Estudantes de Direito podem ensinar algo ao CNMP?, por Fábio de Oliveira Ribeiro

Os procuradores federais são regiamente pagos para realizar uma atividade essencial de interesse público. A Lei que regulamenta a atividade deles não pode ser ignorada como se sua observância fosse apenas facultativa.

Estudantes de Direito podem ensinar algo ao CNMP?

por Fábio de Oliveira Ribeiro

Antes de entrar propriamente no assunto me permito uma pequena digressão que será fundamental para concluir esse texto.

Em 1985 comecei minha carreira como estagiário e depois advogado do Departamento de Assistência Jurídica do Diretório Acadêmico XVII de Abril (rebatizado CAJ), uma instituição privada sem fins lucrativos mantida pelos alunos e ex-alunos da Faculdade de Direito de Osasco que prestava assistência jurídica gratuita à população carente de Osasco.

Nenhum estagiário ou advogado do CAJ recebia qualquer tipo de remuneração. Os honorários de sucumbência recebidos nos processos eram revertidos em favor da entidade, pois além da colaboração eventual dos seus membros ela não tinha qualquer fonte de sustento. As doações feitas ao CAJ por empresas da cidade quase sempre se limitavam ao material de escritório utilizado pela entidade. Em meados de 1991 um membro daquela entidade foi acusado de obter vantagem pessoal qualquer em razão de um processo acompanhado pela instituição.

O caso foi tratado com a devida seriedade. A acusação foi reduzida a termo, determinando-se a abertura de um processo administrativo. O acusado foi chamado a se defender. Todos os envolvidos (estagiários, advogados, assistidos, etc…) prestaram depoimento. Depois que o acusado apresentou suas alegações finais o processo foi julgado pela comissão processante. O acusado foi expulso da entidade.

Citei esse episódio ocorrido em Osasco há quase três décadas para ilustrar como uma instituição que presta um serviço público, seja ela privada ou pública, deveria se comportar diante de irregularidades. Vamos agora ao assunto que interessa.

O Decreto-Lei n० 75/1993 , é absolutamente cristalino http://www.planalto.gov.br/ccivil_03/leis/lcp/Lcp75.htm. Compete ao procurador federal “declarar-se suspeito ou impedido” sempre que tiver algum interesse pessoal na causa (art. 236, VI), sendo-lhe absolutamente vedado obter “a qualquer título e sob qualquer pretexto” lucro em razão de sua atuação no processo. Ele também está proibido de “exercer atividade político-partidária” (art. 237, I e V).

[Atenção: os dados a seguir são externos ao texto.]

import Summits.KontsevichZagierPeriods.KontsevichZagierPeriods.Theses.FurushoPentagon

/-!
# Sketch — first lemmas of the three crux-idea cards for `PentagonInKZ` (stmt-KontsevichZagierPeriods-11348)

Planner sketch (crux-ideate round 1, ideator 3). Nothing here is proved; every `def … : Prop` must
elaborate over existing declarations. Cards: `Ideas/convergent-generators.md` (HalfPointFactorisation),
`Ideas/difference-form-newton-leibniz.md` (SubtractedFaceAtom), `Ideas/generic-fibre-specialisation.md`
(DyadicLogClasses).
-/

noncomputable section

open Set
open Literature.NumberTheory.Transcendental

namespace Summit.KontsevichZagierPeriods.KontsevichZagierPeriods.Cruxes.PentagonInKZ.IdeaSketch

/-! ## Card 1 — convergent generators / half-point factorisation -/

/-- The iterated-integral integrand `∏ᵢ ω_{vᵢ}(tᵢ)` of a binary word (`false` = `dt/t`,
`true` = `dt/(1-t)`), letters read from the top variable `t₀` down. [folklore] -/
def wordIntegrand (v : List Bool) (t : Fin v.length → ℝ) : ℝ :=
  ∏ i : Fin v.length, KZ.mzvForm (v.getD i false) (t i)

/-- The lower truncated ordered simplex `{z > t₀ > ⋯ > t_{k-1} > 0}`. [folklore] -/
def lowerSimplex (z : ℚ) (k : ℕ) : Set (Fin k → ℝ) :=
  {t | (∀ i, 0 < t i) ∧ (∀ i, t i < (z : ℝ)) ∧ StrictAnti t}

/-- The upper truncated ordered simplex `{1 > t₀ > ⋯ > t_{k-1} > z}`. [folklore] -/
def upperSimplex (z : ℚ) (k : ℕ) : Set (Fin k → ℝ) :=
  {t | (∀ i, (z : ℝ) < t i) ∧ (∀ i, t i < 1) ∧ StrictAnti t}

/-- `L` assigns to every word WITHOUT trailing `x` (= convergent at `0`) the class of an honest
representation on the lower simplex (start-anchored at the tangential base point `0`, cut at `z`). -/
def ReadsLower (z : ℚ) (L : List Bool → KZ.FormalRep) : Prop :=
  ∀ v : List Bool, v.getLast? ≠ some false →
    ∃ r : KZ.IntegralRep v.length, r.domain = lowerSimplex z v.length ∧
      EqOn r.integrand (wordIntegrand v) r.domain ∧ L v = KZ.of r

/-- `U` assigns to every word WITHOUT leading `y` (= convergent at `1`) the class of an honest
representation on the upper simplex. -/
def ReadsUpper (z : ℚ) (U : List Bool → KZ.FormalRep) : Prop :=
  ∀ v : List Bool, v.head? ≠ some true →
    ∃ r : KZ.IntegralRep v.length, r.domain = upperSimplex z v.length ∧
      EqOn r.integrand (wordIntegrand v) r.domain ∧ U v = KZ.of r

/-- A class of `∫_z^1 dt/t = log(1/z)`. -/
def IsUpperLog (z : ℚ) (ℓ : KZ.FormalRep) : Prop :=
  ∃ r : KZ.IntegralRep 1, r.domain = {t | (z : ℝ) < t 0 ∧ t 0 < 1} ∧
    EqOn r.integrand (fun t => 1 / t 0) r.domain ∧ ℓ = KZ.of r

/-- A class of `∫_0^z dt/(1-t) = -log(1-z)`. -/
def IsLowerLog (z : ℚ) (m : KZ.FormalRep) : Prop :=
  ∃ r : KZ.IntegralRep 1, r.domain = {t | 0 < t 0 ∧ t 0 < (z : ℝ)} ∧
    EqOn r.integrand (fun t => 1 / (1 - t 0)) r.domain ∧ m = KZ.of r

variable {R : Type} [CommRing R] [Algebra ℚ R]

/-- The χ-valued shuffle-regularised MZV series of the crux (VERBATIM the series inside
`FurushoPentagon.PentagonInKZ`). -/
def phiChi (χ : KZ.FormalRep →+ R) (Z : List ℕ → KZ.FormalRep) : NCSeries Bool R :=
  fun W : List Bool => (-1 : R) ^ (W.count true) *
    (MZV.shuffleReg W).sum (fun v a => a • (if MZV.IsConvergentWord v then χ (Z (MZV.ofBinaryWord v)) else (0 : R)))

/-- Finite part of the transport from the tangential base point `0` to `z`: IKZ's `regEnd`
(kills trailing `x`) evaluated on the honest lower classes. -/
def G0fin (χ : KZ.FormalRep →+ R) (L : List Bool → KZ.FormalRep) : NCSeries Bool R :=
  fun W : List Bool => (-1 : R) ^ (W.count true) * (MZV.regEnd W).sum (fun v a => a • χ (L v))

/-- Finite part of the transport from `z` to the tangential base point `1`: `regFront` (kills
leading `y`) evaluated on the honest upper classes. -/
def H1fin (χ : KZ.FormalRep →+ R) (U : List Bool → KZ.FormalRep) : NCSeries Bool R :=
  fun W : List Bool => (-1 : R) ^ (W.count true) * (MZV.regFront W).sum (fun v a => a • χ (U v))

/-- **First lemma of card `convergent-generators` (HalfPointFactorisation).** For every realisation
χ of the rules, every rational cut point `z ∈ (0,1)`, every full simplex assignment `Z` (as in the
crux) and all honest truncated assignments `L`, `U` and log classes `ℓ = [∫_z^1 dt/t]`,
`m = [∫_0^z dt/(1-t)]`, the crux's associator factorises EXACTLY over `R`:
`Φ_χ = (exp(χ m · X₁) · H₁ᶠⁱⁿ(z)) · (G₀ᶠⁱⁿ(z) · exp(−χ ℓ · X₀))`
— composition of paths at an interior point, with the two tangential base points costing only
the weight-one classes `ℓ`, `m` (Reutenauer factorisation of a group-like series; on the shuffle
generators = convergent Lyndon words it is the three-piece dissection of the simplex at `t = z`).
Not proved here. [cite: IharaKanekoZagier2006, Prop. 1 and Cor. 5] [cite: Furusho2003, Prop. 3.2.3] -/
def HalfPointFactorisation : Prop :=
  ∀ (R : Type) [CommRing R] [Algebra ℚ R] (χ : KZ.FormalRep →+ R),
    (∀ c ∈ KZ.relations, χ c = 0) → (∀ a b : KZ.FormalRep, χ (a * b) = χ a * χ b) →
    (∃ u : KZ.FormalRep, χ u = 1) →
    ∀ (z : ℚ), 0 < z → z < 1 →
    ∀ Z : List ℕ → KZ.FormalRep,
      (∀ (u : List ℕ) (hu : MZV.IsAdmissible u), Z u = KZ.of (KZ.mzvRep u hu
        (KZ.mzvIntegrand_isSemialgebraicFunOn_holds u) (KZ.mzvIntegrand_integrableOn_holds u hu))) →
    ∀ (L U : List Bool → KZ.FormalRep), ReadsLower z L → ReadsUpper z U →
    ∀ (ℓ m : KZ.FormalRep), IsUpperLog z ℓ → IsLowerLog z m →
      phiChi χ Z =
        (NCSeries.exp (χ m • (NCSeries.X₁ : NCSeries Bool R)) * H1fin χ U) *
          (G0fin χ L * NCSeries.exp ((-χ ℓ) • (NCSeries.X₀ : NCSeries Bool R)))

/-! ## Card 2 — difference-form Newton–Leibniz (native subtraction at a divergent face) -/

/-- **First lemma of card `difference-form-newton-leibniz` (SubtractedFaceAtom).** The corner atom
`∂_t V(bc)` of the isomonodromic identity for a start-regularised vertical transport, with the
letters `b = dξ/ξ` and `c = dlog(2 + t + ξ t)`, at `(t, t') = (0, 1)`, `h = 1`:
`∫_{1>ξ₀>ξ₁>0} dξ / (ξ₀ (3 + ξ₁)) = ∫_{(0,1)²} 2 / ((2+s)(2+s+sξ)) ds dξ` (both `= −Li₂(−1/3)`),
as a KZ-equivalence. The intended chain is THREE moves: Newton–Leibniz in the parameter `s` on the
3-dimensional band (primitive = the integrand `(1/ξ₀) ∂_ξ log(2+s+ξ₁ s)` itself), the pointwise
identity `∂_s∂_ξ log = ∂_ξ∂_s log`, and Newton–Leibniz in `ξ₁ ∈ [0, ξ₀]` whose base term is the
DIFFERENCE `(1/ξ₀)(g(ξ₀,s) − g(0,s))`, `g = ∂_s log(2+s+ξ s) = (1+ξ)/(2+s+ξ s)` — one absolutely
convergent representation although `∫ (1/ξ₀) g(ξ₀,s)` and `∫ (1/ξ₀) g(0,s)` diverge separately.
Not proved here. [cite: KontsevichZagier2001, §1.2 rule 3] -/
def SubtractedFaceAtom : Prop :=
  ∀ (r r' : KZ.IntegralRep 2),
    r.domain = {ξ | ξ 1 < ξ 0 ∧ ξ 0 < 1 ∧ 0 < ξ 1} →
    EqOn r.integrand (fun ξ => 1 / (ξ 0 * (3 + ξ 1))) r.domain →
    r'.domain = {x | 0 < x 0 ∧ x 0 < 1 ∧ 0 < x 1 ∧ x 1 < 1} →
    EqOn r'.integrand (fun x => 2 / ((2 + x 0) * (2 + x 0 + x 0 * x 1))) r'.domain →
    KZ.Equivalent r r'

/-! ## Card 3 — generic fibre / specialisation: the dyadic log-separation atom -/

/-- **First lemma of card `generic-fibre-specialisation` (DyadicLogClasses).** Along the dyadic
sequence `ε = 2^{-k}` the counterterm classes are INTEGER multiples of one class:
`[∫_{2^{-k}}^1 dt/t] − k · [∫_{1/2}^1 dt/t] ∈ KZ.relations` (domain additivity at the points
`2^{-j}` and the scaling changes of variables `t ↦ 2^{j} t`). This is what lets finite differences
in `k` separate the `[log ε]^j`-layers of a uniform-in-`ε` identity without deriving any
counterterm class independently. Not proved here. [cite: KontsevichZagier2001, §1.2 rules 1–2] -/
def DyadicLogClasses : Prop :=
  ∀ (k : ℕ) (r₁ rk : KZ.IntegralRep 1),
    r₁.domain = {t | (1 / 2 : ℝ) < t 0 ∧ t 0 < 1} → EqOn r₁.integrand (fun t => 1 / t 0) r₁.domain →
    rk.domain = {t | (1 / 2 : ℝ) ^ k < t 0 ∧ t 0 < 1} → EqOn rk.integrand (fun t => 1 / t 0) rk.domain →
    KZ.of rk - (k : ℤ) • KZ.of r₁ ∈ KZ.relations

end Summit.KontsevichZagierPeriods.KontsevichZagierPeriods.Cruxes.PentagonInKZ.IdeaSketch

Os documentos divulgados pelo The Intercept/Folha comprovam que Deltan Dellagnol não só tinha interesse pessoal na prisão de Lula (fato que o obrigava a dar-se por suspeito no processo), como se vangloriou de ter criado condições para obter lucro financeiro em razão da condenação do ex-presidente petista. O chat comprova uma suspeita que já havia sido levantada pela defesa de Lula. A representação por esse motivo foi arquivada, pois o CNMP considerou legítima a realização de palestras para fins filantrópicos https://www.conjur.com.br/2017-nov-28/cnmp-palestras-dallagnol-foram-corretas-filantropicas.

A tese suposta filantropia Deltan Dellagnol, entretanto, é destruída pelo dolo específico revelado pelo documento publicado pelo The Intercept, pois “…Dallagnol e um colega da Lava Jato discutiram a constituição de uma empresa na qual eles não apareceriam formalmente como sócios, para evitar questionamentos legais e críticas. A ideia era usar familiares.” https://theintercept.com/2019/07/14/dallagnol-lavajato-palestras/

Esse caso deveria ser desarquivado e reapreciado pelo CNMP. Afinal, as novas provas que vieram a público não só confirmam a denúncia feita contra o procurador como sugerem que ele pode ter cometido outra infração: enganar o CNMP com uma versão dos fatos que não correspondia à verdade.

Os demais procuradores envolvidos neste caso também deveriam ser investigados.Eles tinham obrigação funcional de “adotar as providências cabíveis em face das irregularidades” de que tiveram conhecimento (art. 236, VI, do referido Decreto-Lei n० 75/1993) e não reportaram às autoridades do MPF e do CNMP a conduta inadequada do colega que pretendia lucrar com a prisão de Lula.

Os procuradores federais são regiamente pagos para realizar uma atividade essencial de interesse público. A Lei que regulamenta a atividade deles não pode ser ignorada como se sua observância fosse apenas facultativa. O CNMP é um órgão estatal cuja missão é investigar e, eventualmente, punir as infrações cometidas pelos procuradores federais e promotores estaduais.

Não devemos esperar do CNMP uma seriedade pelo menos igual àquela que foi empregada pelo CAJ num caso semelhante? A conferir.